Segment Start: SUPPLIED MATERIAL

/-- **PROVED (rev 2): isogeny transport of the Interlude node over `K_∞⁺` inside the class** (was `stub_isoTransportK`, M plumbing;
long form: memo Appendix H). Prop. 3.3.1 at `V` with Kato–Wuthrich lower bounds on both factors turns the node's product formula at `V` into
Mazur's equality over `ℚ_∞` for `V` and for a minimal model `V'` of `V^K` (periods from Perrin-Riou's ratios, Prop. 3.2.3); Prop. 3.2.3
("invariant under isogenies") moves both to `W ∼ V`, `W' ∼ V'`; Prop. 3.3.1 at `W` recombines; `ϖϖ' = 0` is contradictory.
[cite: CastellaGrossiSkinner2025, Prop. 3.3.1, Prop. 3.2.3] [cite: PerrinRiou1987BSMF, Appendice, Lemme (p. 455)]
[cite: Wuthrich2014, Thm. 16] [cite: CremonaAlgorithms1997, §3.9 (p. 87)] [cite: AtkinLehner1970, Thm. 4] -/
theorem isoTransportK_of_published : PublishedFacts → IsoTransportK := by
  intro hpub W _ _ p _ K _ _ κK γK h hN f hf V _ _ hiso hgoodV hredV hV
  obtain ⟨-, hmodP, hmod, -, h331, hW16, h323, -⟩ := hpub
  intro ϖ hϖ W' _ _ hW' _ g hg ϖ' hϖ' DK
  have hpP : p.Prime := Fact.out
  have hp : 2 < p := h.two_lt
  have hp2 : p ≠ 2 := by omega
  have hK : IsImaginaryQuadratic K := h.iq
  have hordW : IsOrdinaryAt W p := goodOrd_of_red_of_good W p hp h.good h.red
  have hordV : IsOrdinaryAt V p := goodOrd_of_red_of_good V p hp hgoodV hredV
  -- the cyclotomic line of `ℚ` with a normalised variable
  obtain ⟨κ, hκ, γ, hγ, hγ'⟩ := exists_isCyclotomic_isTopGenerator_isCyclotomicVariable_holds p
  -- the twists: `W'` (given) of `W`, a minimal model `V'` of `V^K`; both reducible good ordinary at `p`
  have hd : (NumberField.discr K : ℚ) ≠ 0 := by exact_mod_cast NumberField.discr_ne_zero K
  obtain ⟨C, hC⟩ := hW'
  obtain ⟨V', _, _, C', hC'⟩ := exists_isGloballyMinimal_smul_eq_quadraticTwist V hd
  have hsqf : Squarefree (NumberField.discr K) := by
    rcases Quadratic.isFundamentalDiscriminant_discr hK.1 with hF | hF
    · exact hF.2.1
    · exfalso
      obtain ⟨k, hk⟩ := hF.1
      have h2 := Int.odd_iff.mp h.discr_odd
      omega
  have hpd : ¬ (p : ℤ) ∣ NumberField.discr K :=
    not_dvd_discr_of_ncard_primesOver_eq_two hK.1 hpP h.split
  have hordW' : IsOrdinaryAt W' p := isOrdinaryAt_of_smul_eq_quadraticTwist W W' hsqf hC p hp2 hpd hordW
  have hredW' : Red W' p := not_hasIrreducibleModPGaloisRep_twist h.red hd W' C hC
  have hordV' : IsOrdinaryAt V' p := isOrdinaryAt_of_smul_eq_quadraticTwist V V' hsqf hC' p hp2 hpd hordV
  have hredV' : Red V' p := not_hasIrreducibleModPGaloisRep_twist hredV hd V' C' hC'
  -- isogenies `V ∼ W`, `V' ∼ W'` (twisting commutes with isogenies)
  have hisoVW : IsIsogenous V W := hiso.symm_of_charZero
  haveI := W.isElliptic_quadraticTwist hd
  haveI := V.isElliptic_quadraticTwist hd
  have hiso' : IsIsogenous V' W' :=
    IsIsogenous.trans' (IsIsogenous.trans' (isIsogenous_of_smul_eq hC') (hisoVW.quadraticTwist hd))
      (isIsogenous_of_smul_eq hC).symm_of_charZero
  -- levels: `N_V = N_W`, `N_{V'} = N_{W'}` (strong multiplicity one), newforms of `V`, `V'`
  haveI : NeZero (V.conductorNorm ℤ) := ⟨(V.conductorNorm_pos_holds).ne'⟩
  haveI : NeZero (V'.conductorNorm ℤ) := ⟨(V'.conductorNorm_pos_holds).ne'⟩
  have hfV : IsNewformOf V f := hf.of_isIsogenous hisoVW
  have hNV : V.conductorNorm ℤ = W.conductorNorm ℤ := by
    obtain ⟨f₀, hf₀⟩ := hmod V
    exact hf₀.level_eq_level hfV
  have hNV' : V'.conductorNorm ℤ = W'.conductorNorm ℤ := by
    obtain ⟨g₀, hg₀⟩ := hmod V'
    exact hg₀.level_eq_level (hg.of_isIsogenous hiso')
  obtain ⟨gV, hgVper, hgVL, hgVnew⟩ := exists_cuspForm_of_level_eq p hNV' g
  have hgV : IsNewformOf V' gV := hgVnew V' (hg.of_isIsogenous hiso')
  have hHV : SatisfiesHeegnerHypothesis (V.conductorNorm ℤ) K := hNV ▸ h.heeg
  -- dual data over `ℚ_∞` and their torsion (Kato–Wuthrich)
  let DW : W.SelmerDualData κ γ := W.selmerDualData κ hγ
  let DW' : W'.SelmerDualData κ γ := W'.selmerDualData κ hγ
  let DV : V.SelmerDualData κ γ := V.selmerDualData κ hγ
  let DV' : V'.SelmerDualData κ γ := V'.selmerDualData κ hγ
  obtain ⟨hDWt, -⟩ := hW16 W p hp2 hordW h.red hκ hγ hγ' hf DW ϖ hϖ
  obtain ⟨hDW't, -⟩ := hW16 W' p hp2 hordW' hredW' hκ hγ hγ' hg DW' ϖ' hϖ'
  obtain ⟨MV⟩ := hmodP V
  obtain ⟨ϖb, -, hϖb, -⟩ := MV.exists_rat_mul_realPeriodRat_eq_plusPeriod
  obtain ⟨hDVt, -⟩ := hW16 V p hp2 hordV hredV hκ hγ hγ' MV.isNewformOf DV ϖb hϖb
  obtain ⟨MV'⟩ := hmodP V'
  obtain ⟨ϖb', -, hϖb', -⟩ := MV'.exists_rat_mul_realPeriodRat_eq_plusPeriod
  obtain ⟨hDV't, -⟩ := hW16 V' p hp2 hordV' hredV' hκ hγ hγ' MV'.isNewformOf DV' ϖb' hϖb'
  -- Perrin-Riou's period ratios: `Ω_V = r Ω_W`, `Ω_{V'} = r' Ω_{W'}`
  obtain ⟨FW, hFW⟩ := (charIdeal_isPrincipal_holds p DW.X).principal
  obtain ⟨FV, hFV⟩ := (charIdeal_isPrincipal_holds p DV.X).principal
  obtain ⟨FW', hFW'⟩ := (charIdeal_isPrincipal_holds p DW'.X).principal
  obtain ⟨FV', hFV'⟩ := (charIdeal_isPrincipal_holds p DV'.X).principal
  obtain ⟨r, -, hΩ, -⟩ := h323 W V p hp2 hordW hordV hiso κ γ hκ hγ DW DV hDWt hDVt FW FV hFW hFV
  obtain ⟨r', -, hΩ', -⟩ :=
    h323 W' V' p hp2 hordW' hordV' hiso'.symm_of_charZero κ γ hκ hγ DW' DV' hDW't hDV't FW' FV' hFW' hFV'
  have hr0 : r ≠ 0 := by
    rintro rfl
    rw [Rat.cast_zero, zero_mul] at hΩ
    exact (V.realPeriodRat_pos_holds).ne' hΩ
  have hr0' : r' ≠ 0 := by
    rintro rfl
    rw [Rat.cast_zero, zero_mul] at hΩ'
    exact (V'.realPeriodRat_pos_holds).ne' hΩ'
  have hϖV : ((ϖ / r : ℚ) : ℝ) * V.realPeriodRat = plusPeriod f := by
    rw [← hϖ, hΩ, Rat.cast_div, ← mul_assoc, div_mul_cancel₀ _ (by exact_mod_cast hr0 : (r : ℝ) ≠ 0)]
  have hϖV' : ((ϖ' / r' : ℚ) : ℝ) * V'.realPeriodRat = plusPeriod gV := by
    rw [hgVper, ← hϖ', hΩ', Rat.cast_div, ← mul_assoc,
      div_mul_cancel₀ _ (by exact_mod_cast hr0' : (r' : ℝ) ≠ 0)]
  have hϖ'gV : ((ϖ' : ℚ) : ℝ) * W'.realPeriodRat = plusPeriod gV := by rw [hgVper]; exact hϖ'
  -- the dual datum of `V` over `K_∞⁺`
  let DKV : (V.baseChange K).SelmerDualData κK γK := (V.baseChange K).selmerDualData κK h.gen
  -- degenerate periods are contradictory
  by_cases h0 : ϖ * ϖ' = 0
  · exfalso
    obtain ⟨-, G, hG, hιG⟩ := hV (ϖ / r) hϖV V' ⟨C', hC'⟩ gV hgV (ϖ' / r') hϖV' DKV
    have hq : (ϖ / r * (ϖ' / r') : ℚ) = 0 := by
      rw [div_mul_div_comm, h0, zero_div]
    have hG0 : G = 0 := by
      apply iwasawaToPowerSeries_injective p
      rw [hιG, hq, Rat.cast_zero, map_zero, zero_mul, map_zero]
    rw [hG0, Ideal.span_singleton_eq_bot.mpr rfl] at hG
    exact Module.charIdeal_ne_bot (IwasawaAlgebra p) DKV.X hG
  obtain ⟨hϖ0, hϖ'0⟩ := mul_ne_zero_iff.mp h0
  -- non-vanishing of the Kato–Wuthrich elements (Rohrlich)
  have hCne : ∀ {q : ℚ}, q ≠ 0 → ∀ {L : PowerSeries ℚ_[p]}, L ≠ 0 → ∀ {a : IwasawaAlgebra p},
      iwasawaToPowerSeries p a = PowerSeries.C ((q : ℚ) : ℚ_[p]) * L → a ≠ 0 := by
    intro q hq L hL a ha h0a
    rw [h0a, map_zero] at ha
    have hC0 : PowerSeries.C ((q : ℚ) : ℚ_[p]) ≠ 0 := by
      intro hc
      have : ((q : ℚ) : ℚ_[p]) = 0 := by simpa using congrArg PowerSeries.constantCoeff hc
      exact hq (by exact_mod_cast this)
    exact mul_ne_zero hC0 hL ha.symm
  have hLfV : padicLFunction f (unitRoot V p : ℚ_[p]) ≠ 0 := padicLFunction_unitRoot_ne_zero hordV hfV
  have hLgV' : padicLFunction gV (unitRoot V' p : ℚ_[p]) ≠ 0 :=
    padicLFunction_unitRoot_ne_zero hordV' hgV
  -- Mazur's equality over `ℚ_∞` at `V` (form `f`, period `ϖ/r`) and at `V'` (form `gV`, period `ϖ'/r'`)
  have hMCV : ∀ D₁ : V.SelmerDualData κ γ, D₁.IsTorsion ∧
      ∃ a : IwasawaAlgebra p, D₁.charIdeal = Ideal.span {a} ∧
        iwasawaToPowerSeries p a =
          PowerSeries.C ((ϖ / r : ℚ) : ℚ_[p]) * padicLFunction f (unitRoot V p : ℚ_[p]) := by
    intro D₁
    obtain ⟨hD₁t, a, ha, hιa⟩ := hW16 V p hp2 hordV hredV hκ hγ hγ' hfV D₁ (ϖ / r) hϖV
    obtain ⟨-, b, hb, hιb⟩ := hW16 V' p hp2 hordV' hredV' hκ hγ hγ' hgV DV' (ϖ' / r') hϖV'
    obtain ⟨-, G, hG, hιG⟩ := hV (ϖ / r) hϖV V' ⟨C', hC'⟩ gV hgV (ϖ' / r') hϖV' DKV
    obtain ⟨-, hchar⟩ := CastellaGrossiSkinner2025.charIdeal_eq_mul_of_prop331 h331 V p hp2 hordV K hK
      hHV h.split V' ⟨C', hC'⟩ κK γK κ γ h.cyc h.gen h.normalised hκ hγ hγ' DKV D₁ DV' hD₁t hDV't
    have hGeq : G = a * b := by
      apply iwasawaToPowerSeries_injective p
      rw [map_mul, hιG, hιa, hιb, Rat.cast_mul, map_mul]
      ring
    have hb0 : b ≠ 0 := hCne (div_ne_zero hϖ'0 hr0') hLgV' hιb
    exact ⟨hD₁t, a, eq_span_singleton_of_mul_eq_span_mul ha hb hb0 (by rw [← hchar, hG, hGeq]), hιa⟩
  have hMCV' : ∀ D₁ : V'.SelmerDualData κ γ, D₁.IsTorsion ∧
      ∃ b : IwasawaAlgebra p, D₁.charIdeal = Ideal.span {b} ∧
        iwasawaToPowerSeries p b =
          PowerSeries.C ((ϖ' / r' : ℚ) : ℚ_[p]) * padicLFunction gV (unitRoot V' p : ℚ_[p]) := by
    intro D₁
    obtain ⟨-, a, ha, hιa⟩ := hW16 V p hp2 hordV hredV hκ hγ hγ' hfV DV (ϖ / r) hϖV
    obtain ⟨hD₁t, b, hb, hιb⟩ := hW16 V' p hp2 hordV' hredV' hκ hγ hγ' hgV D₁ (ϖ' / r') hϖV'
    obtain ⟨-, G, hG, hιG⟩ := hV (ϖ / r) hϖV V' ⟨C', hC'⟩ gV hgV (ϖ' / r') hϖV' DKV
    obtain ⟨-, hchar⟩ := CastellaGrossiSkinner2025.charIdeal_eq_mul_of_prop331 h331 V p hp2 hordV K hK
      hHV h.split V' ⟨C', hC'⟩ κK γK κ γ h.cyc h.gen h.normalised hκ hγ hγ' DKV DV D₁ hDVt hD₁t
    have hGeq : G = b * a := by
      apply iwasawaToPowerSeries_injective p
      rw [map_mul, hιG, hιa, hιb, Rat.cast_mul, map_mul]
      ring
    have ha0 : a ≠ 0 := hCne (div_ne_zero hϖ0 hr0) hLfV hιa
    refine ⟨hD₁t, b, eq_span_singleton_of_mul_eq_span_mul hb ha ha0 ?_, hιb⟩
    rw [mul_comm, ← hchar, hG, hGeq]
  -- Prop. 3.2.3 ("invariant under isogenies"): to `W` and to `W'`
  obtain ⟨g₁, hg₁, hι₁⟩ := CastellaGrossiSkinner2025.thmAConclusion_of_isIsogenous h323 hisoVW hp2 hordV
    hordW hκ hγ hϖV hϖ hMCV DW hDWt
  obtain ⟨g₂, hg₂, hι₂⟩ := CastellaGrossiSkinner2025.thmAConclusion_of_isIsogenous h323 hiso' hp2 hordV'
    hordW' hκ hγ hϖV' hϖ'gV hMCV' DW' hDW't
  -- Prop. 3.3.1 at `W`
  obtain ⟨hDKt, hchar⟩ := CastellaGrossiSkinner2025.charIdeal_eq_mul_of_prop331 h331 W p hp2 hordW K hK
    h.heeg h.split W' ⟨C, hC⟩ κK γK κ γ h.cyc h.gen h.normalised hκ hγ hγ' DK DW DW' hDWt hDW't
  refine ⟨hDKt, g₁ * g₂, ?_, ?_⟩
  · rw [hchar, hg₁, hg₂, Ideal.span_singleton_mul_span_singleton]
  · rw [map_mul, hι₁, hι₂, hgVL, Rat.cast_mul, map_mul]
    ring
import Mathlib.RingTheory.Valuation.Basic
import Mathlib.Topology.Algebra.Valued.ValuativeRel
import Mathlib.RingTheory.Valuation.Integers
import Mathlib.FieldTheory.Galois.Basic
import HarnessLib

/-!
# Units of the valuation ring generate a valued field; automorphisms fixing the units are trivial

Classical ultrametric algebra (J.-P. Serre, *Local Fields*, GTM 67, Ch. II §3: the unit group `U = 𝒪^×` and
the filtration `U ⊇ 1 + 𝔪`) [cite: SerreLocalFields1979, Ch. II §3]; the sentence it serves in the abc-iut cell
is [EtTh] (S. Mochizuki, *The étale theta function …*, PRIMS 45 (2009)) Theorem 3.7 (iii), PDF p. 79 l. −6 –
p. 80 l. 8, «`Aut(L/K)` acts faithfully on `𝒪_L^×`» [cite: MochizukiEtTh2009, Thm 3.7 (iii) p.79], recorded in
the cell's GAP-LEDGER row G-w6d058-2 (L2, `LogDivisorModel.GaloisAction.ConstGaloisLaw`, abc-iut-w6-d058) as the
classical input that the v-next «constant field» structure will need «as theorems of Mathlib Galois theory».
PROOF-ONLY, Mathlib-level, no cell interface imported (layer-independent; abc-iut-L6-t8 gen 7 wrote it while
AVAILABLE, as an input offered BY NAME to the L2 lineage):

For ANY valuation `v : Valuation K Γ₀` on a field `K` (no non-triviality, completeness or finiteness needed):

* `Valuation.eq_one_add_sub_one_of_lt_one` / the two generation facts: every `x` with `v x < 1` is a
  difference of two elements of valuation `1` (`x = (1 + x) − 1`), and every `x` with `1 < v x` is the inverse of
  such an element; hence `Valuation.subfield_closure_valuation_eq_one` — the subfield generated by
  `{x | v x = 1}` (the units of the valuation ring) is ALL of `K`.
* `Valuation.ringHom_eq_of_eqOn_valuation_eq_one` — two ring homomorphisms `K →+* L` into a division ring
  that agree on `{x | v x = 1}` are EQUAL; in particular (`Valuation.ringEquiv_eq_refl_of_forall_valuation_eq_one`)
  a ring automorphism of `K` fixing every element of valuation `1` is the identity, and
  (`Valuation.algEquiv_eq_one_of_forall_valuation_eq_one`) so is a `k`-algebra automorphism for any base `k` —
  «the automorphism group acts faithfully on the units of the valuation ring»
  (`Valuation.injective_restrict_algEquiv_units`: `σ ↦ (u ↦ σ u)` on `{x | v x = 1}` is injective).
* `ValuativeRel` forms for the tree's local-field files (`valuation K`, `𝒪[K]`):
  `ValuativeRel.ringHom_eq_of_eqOn_units_integer`, `ValuativeRel.algEquiv_eq_one_of_forall_units_integer`
  (hypothesis on the units `u : (𝒪[K])ˣ` of the valuation subring).

Nothing here concerns [IUTchIII]; no side is taken on any disputed claim.
-/

namespace Literature.NumberTheory.LocalFields

open Valuation

section General

variable {K : Type*} [Field K] {Γ₀ : Type*} [LinearOrderedCommGroupWithZero Γ₀] (v : Valuation K Γ₀)

/-- `x = (1 + x) - 1` with `v (1 + x) = 1` when `v x < 1` (ultrametric inequality, Mathlib
`Valuation.map_one_add_of_lt`): an element of the maximal ideal is a difference of two units of the valuation
ring. [cite: SerreLocalFields1979, Ch. II §3] -/
theorem exists_eq_sub_of_valuation_lt_one {x : K} (hx : v x < 1) :
    ∃ u w : K, v u = 1 ∧ v w = 1 ∧ x = u - w :=
  ⟨1 + x, 1, v.map_one_add_of_lt hx, v.map_one, by ring⟩

/-- If `1 < v x` then `x⁻¹` has valuation `< 1` (Mathlib `Valuation.one_lt_val_iff`), so `x` is the inverse of a
difference of two units of the valuation ring. [cite: SerreLocalFields1979, Ch. II §3] -/
theorem exists_eq_inv_sub_of_one_lt_valuation {x : K} (hx : 1 < v x) :
    ∃ u w : K, v u = 1 ∧ v w = 1 ∧ x = (u - w)⁻¹ := by
  have hx0 : x ≠ 0 := by rintro rfl; simp at hx
  obtain ⟨u, w, hu, hw, h⟩ := exists_eq_sub_of_valuation_lt_one v ((v.one_lt_val_iff hx0).mp hx)
  exact ⟨u, w, hu, hw, by rw [← h, inv_inv]⟩

/-- **The units of the valuation ring generate the field**: the subfield of `K` generated by `{x | v x = 1}` is
`⊤`, for ANY valuation `v` on the field `K`. [cite: SerreLocalFields1979, Ch. II §3] -/
theorem subfield_closure_valuation_eq_one : Subfield.closure {x : K | v x = 1} = ⊤ := by
  rw [eq_top_iff]
  intro x _
  have key : ∀ y : K, v y < 1 → y ∈ Subfield.closure {x : K | v x = 1} := by
    intro y hy
    obtain ⟨u, w, hu, hw, rfl⟩ := exists_eq_sub_of_valuation_lt_one v hy
    exact Subfield.sub_mem _ (Subfield.subset_closure hu) (Subfield.subset_closure hw)
  rcases lt_trichotomy (v x) 1 with hlt | heq | hgt
  · exact key x hlt
  · exact Subfield.subset_closure heq
  · have hx0 : x ≠ 0 := by rintro rfl; simp at hgt
    have hinv : x⁻¹ ∈ Subfield.closure {x : K | v x = 1} := key x⁻¹ ((v.one_lt_val_iff hx0).mp hgt)
    simpa using Subfield.inv_mem _ hinv

/-- **Two ring homomorphisms that agree on the units of the valuation ring are equal** (`K` a field with any
valuation `v`, target any division ring): the kernel form of «`Aut` acts faithfully on `𝒪^×`».
[cite: MochizukiEtTh2009, Thm 3.7 (iii) p.79] -/
theorem ringHom_eq_of_eqOn_valuation_eq_one {L : Type*} [DivisionRing L] (σ τ : K →+* L)
    (h : ∀ x : K, v x = 1 → σ x = τ x) : σ = τ := by
  have key : ∀ y : K, v y < 1 → σ y = τ y := by
    intro y hy
    have h1 := h (1 + y) (v.map_one_add_of_lt hy)
    rw [map_add, map_add, map_one, map_one] at h1
    exact add_left_cancel h1
  ext x
  rcases lt_trichotomy (v x) 1 with hlt | heq | hgt
  · exact key x hlt
  · exact h x heq
  · have hx0 : x ≠ 0 := by rintro rfl; simp at hgt
    have hinv : σ x⁻¹ = τ x⁻¹ := key x⁻¹ ((v.one_lt_val_iff hx0).mp hgt)
    rw [map_inv₀, map_inv₀] at hinv
    exact inv_injective hinv

/-- A ring automorphism of a valued field fixing every element of valuation `1` is the identity.
[cite: MochizukiEtTh2009, Thm 3.7 (iii) p.79] -/
theorem ringEquiv_eq_refl_of_forall_valuation_eq_one (σ : K ≃+* K) (h : ∀ x : K, v x = 1 → σ x = x) :
    σ = RingEquiv.refl K := by
  have := ringHom_eq_of_eqOn_valuation_eq_one v σ.toRingHom (RingHom.id K) h
  ext x
  exact RingHom.congr_fun this x

/-- A `k`-algebra automorphism of a valued field `K` fixing every element of valuation `1` is trivial — for a
finite Galois extension `L'/K` of valued fields: «`Aut(L'/K)` acts faithfully on `𝒪_{L'}^×`».
[cite: MochizukiEtTh2009, Thm 3.7 (iii) p.79] -/
theorem algEquiv_eq_one_of_forall_valuation_eq_one {k : Type*} [Field k] [Algebra k K] (σ : K ≃ₐ[k] K)
    (h : ∀ x : K, v x = 1 → σ x = x) : σ = 1 := by
  have := ringHom_eq_of_eqOn_valuation_eq_one v (σ : K →+* K) (RingHom.id K) h
  ext x
  exact RingHom.congr_fun this x

/-- FAITHFULNESS as injectivity: restricting `k`-algebra automorphisms of `K` to the set of elements of valuation
`1` is injective. [cite: MochizukiEtTh2009, Thm 3.7 (iii) p.79] -/
theorem injective_restrict_algEquiv_valuation_eq_one {k : Type*} [Field k] [Algebra k K] :
    Function.Injective (fun (σ : K ≃ₐ[k] K) (u : {x : K // v x = 1}) => σ u.1) := by
  intro σ τ hστ
  have key : ∀ x : K, v x = 1 → (σ⁻¹ * τ) x = x := by
    intro x hx
    have := congrFun hστ ⟨x, hx⟩
    simp only at this
    change σ.symm (τ x) = x
    rw [← this, AlgEquiv.symm_apply_apply]
  have h1 : σ⁻¹ * τ = 1 := algEquiv_eq_one_of_forall_valuation_eq_one v (σ⁻¹ * τ) key
  calc σ = σ * (σ⁻¹ * τ) := by rw [h1, mul_one]
    _ = τ := by rw [← mul_assoc, mul_inv_cancel, one_mul]

end General

section Local

open ValuativeRel

variable {K : Type*} [Field K] [ValuativeRel K]

/-- `ValuativeRel` form (the tree's local-field vocabulary `valuation K`, `𝒪[K]`): two ring homomorphisms out of
`K` that agree on the units `(𝒪[K])ˣ` of the valuation ring are equal. [cite: MochizukiEtTh2009, Thm 3.7 (iii) p.79] -/
theorem ringHom_eq_of_eqOn_units_integer {L : Type*} [DivisionRing L] (σ τ : K →+* L)
    (h : ∀ u : (𝒪[K])ˣ, σ (u : 𝒪[K]) = τ (u : 𝒪[K])) : σ = τ := by
  refine ringHom_eq_of_eqOn_valuation_eq_one (valuation K) σ τ fun x hx => ?_
  have hxO : x ∈ 𝒪[K] := (Valuation.mem_integer_iff _ _).mpr hx.le
  have hu : IsUnit (⟨x, hxO⟩ : 𝒪[K]) :=
    (Valuation.integer.integers (valuation K)).isUnit_iff_valuation_eq_one.mpr hx
  obtain ⟨u, hu⟩ := hu
  have := h u
  rwa [hu] at this

/-- `ValuativeRel` form: a `k`-algebra automorphism of `K` fixing every unit of `𝒪[K]` is trivial — «`Aut(L/K)`
acts faithfully on `𝒪_L^×`». [cite: MochizukiEtTh2009, Thm 3.7 (iii) p.79] -/
theorem algEquiv_eq_one_of_forall_units_integer {k : Type*} [Field k] [Algebra k K] (σ : K ≃ₐ[k] K)
    (h : ∀ u : (𝒪[K])ˣ, σ (u : 𝒪[K]) = (u : 𝒪[K])) : σ = 1 := by
  have := ringHom_eq_of_eqOn_units_integer (σ : K →+* K) (RingHom.id K) h
  ext x
  exact RingHom.congr_fun this x

/-- `ValuativeRel` form: the subfield generated by the units of `𝒪[K]` is all of `K`.
[cite: SerreLocalFields1979, Ch. II §3] -/
theorem subfield_closure_units_integer :
    Subfield.closure ((fun u : (𝒪[K])ˣ => ((u : 𝒪[K]) : K)) '' Set.univ) = ⊤ := by
  rw [eq_top_iff, ← subfield_closure_valuation_eq_one (valuation K)]
  apply Subfield.closure_mono
  intro x hx
  have hxO : x ∈ 𝒪[K] := (Valuation.mem_integer_iff _ _).mpr (le_of_eq hx)
  have hu : IsUnit (⟨x, hxO⟩ : 𝒪[K]) :=
    (Valuation.integer.integers (valuation K)).isUnit_iff_valuation_eq_one.mpr hx
  obtain ⟨u, hu⟩ := hu
  exact ⟨u, Set.mem_univ _, by simp only [hu]⟩

end Local

end Literature.NumberTheory.LocalFields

Segment End: SUPPLIED MATERIAL

TO DO: Take the lines above from the first through the one containing "obtain ⟨-, hmodP, hmod, -, h331, hW16, h323, -⟩" and reproduce them exactly; include nothing else.

YOUR SOLUTION:
/-- **PROVED (rev 2): isogeny transport of the Interlude node over `K_∞⁺` inside the class** (was `stub_isoTransportK`, M plumbing;
long form: memo Appendix H). Prop. 3.3.1 at `V` with Kato–Wuthrich lower bounds on both factors turns the node's product formula at `V` into
Mazur's equality over `ℚ_∞` for `V` and for a minimal model `V'` of `V^K` (periods from Perrin-Riou's ratios, Prop. 3.2.3); Prop. 3.2.3
("invariant under isogenies") moves both to `W ∼ V`, `W' ∼ V'`; Prop. 3.3.1 at `W` recombines; `ϖϖ' = 0` is contradictory.
[cite: CastellaGrossiSkinner2025, Prop. 3.3.1, Prop. 3.2.3] [cite: PerrinRiou1987BSMF, Appendice, Lemme (p. 455)]
[cite: Wuthrich2014, Thm. 16] [cite: CremonaAlgorithms1997, §3.9 (p. 87)] [cite: AtkinLehner1970, Thm. 4] -/
theorem isoTransportK_of_published : PublishedFacts → IsoTransportK := by
  intro hpub W _ _ p _ K _ _ κK γK h hN f hf V _ _ hiso hgoodV hredV hV
  obtain ⟨-, hmodP, hmod, -, h331, hW16, h323, -⟩ := hpub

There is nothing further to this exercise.